======== Extracted entries ========
import Summits.Ventures.AbcSig.Rows.TemplateAB
import Summits.Ventures.AbcSig.Levels.N478
import Summits.Ventures.AbcSig.Levels.N7648

/-!
# Venture AbcSig — ROW `C2aL239A3AB`: `239^m·xⁿ + 2^a·yⁿ = z²` (SECOND coefficient distribution of the cell; the distribution `xⁿ + 2^a·239^m·yⁿ = z²` is `Rows/C2aL239A3.lean`), class `a 3` (GENERATED by plean/leanrow.py)

HONEST FRAMING. A row of a COMPUTATION cell (`pub-abcsig`); a CONDITIONAL theorem, no claim on ABC or any summit.
Hypotheses: `BS04Package` (CITED), `DataComplete` at levels [478, 7648] (COMPUTED, two-engine certified
level files), and the listed per-orbit exclusions `hX_…` (CITED; the
row's R5 cell names each). Everything else is kernel-checked (`Rows/TemplateAB.lean`, `Levels/N….lean` — the SAME level files as the first distribution). Exponent
range: prime `n ≥ 11`, `n ≠ 239`; `B = 2^a 239^m` with `a, m < n` (n-th-power free).
Row of record: `census/rows/C2a/C2a-l239-a3.md` (sha256 `40ff31dff1f69708…`; SIGNED 2026-08-22T13:53:57Z by referee (ref-g10)); its R0: THEOREM (sieve-complete) for all primes n >= 11 with n coprime to 1912 — class: candidate (a ∈ {0,3} cell, BATCH-03; lit/COVERAGE §C2 + I–K 2006 Thm 1.1 (n ∈ {0. Exponents left open by the row of record are excluded here via `hres`; kernel-sieve residuals the row of record closes by a cell module (M6 Eisenstein / M4 Kraus certificates) appear as CITED hypotheses `hX_…`.
-/

namespace Summit.Ventures.AbcSig

/-- Row `C2aL239A3AB`: second coefficient distribution `239^m·xⁿ + 2^a·yⁿ = z²` (see module docstring). -/
theorem row_C2aL239A3AB (M : NewformModel) (hP : M.BS04Package)
    (hD478 : M.DataComplete 478 level478Orbits) (hD7648 : M.DataComplete 7648 level7648Orbits)
    (n : ℕ) (hn : n.Prime) (hmin : 11 ≤ n) (hnℓ : n ≠ 239) (m : ℕ) (hm : 1 ≤ m) (hmn : m < n)
    
    (x y z : ℤ) (hxy1 : x * y ≠ 1) (hxy2 : x * y ≠ -1) : ¬ IsPrimitiveSolution (239 ^ m) (2 ^ 3) 1 n x y z := by
  have hℓ : Nat.Prime 239 := by norm_num
  have h7 : 7 ≤ n := by omega
  have hS478 :=
    (level478_sieve n hn h7 (fun o => M.Excludes 478 o (famAB (239 ^ m) (2 ^ 3) n (fun _ _ => True))) (fun h => absurd h (by simp only [List.mem_cons, List.not_mem_nil, or_false]; omega)))
  have hS7648 :=
    (level7648_sieve n hn h7 (fun o => M.Excludes 7648 o (famAB (239 ^ m) (2 ^ 3) n (fun _ _ => True))) (fun h => absurd h (by simp only [List.mem_cons, List.not_mem_nil, or_false]; omega)) (fun h => absurd h (by simp only [List.mem_cons, List.not_mem_nil, or_false]; omega)) (fun h => absurd h (by simp only [List.mem_cons, List.not_mem_nil, or_false]; omega)) (fun h => absurd h (by simp only [List.mem_cons, List.not_mem_nil, or_false]; omega)) (fun h => absurd h (by simp only [List.mem_cons, List.not_mem_nil, or_false]; omega)) (fun h => absurd h (by simp only [List.mem_cons, List.not_mem_nil, or_false]; omega)) (fun h => absurd h (by simp only [List.mem_cons, List.not_mem_nil, or_false]; omega)) (fun h => absurd h (by simp only [List.mem_cons, List.not_mem_nil, or_false]; omega)))
  exact rowC2aAB_a3 239 hℓ (by norm_num) M hP n hn h7 hnℓ hD7648 hD478 m hm hmn
    hS7648
    hS478 x y z hxy1 hxy2

end Summit.Ventures.AbcSig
========
> _Required work_
Would you copy each line of the records that contains "Ventures"?

> _Task output_
import Summits.Ventures.AbcSig.Rows.TemplateAB
import Summits.Ventures.AbcSig.Levels.N478
import Summits.Ventures.AbcSig.Levels.N7648
namespace Summit.Ventures.AbcSig
end Summit.Ventures.AbcSig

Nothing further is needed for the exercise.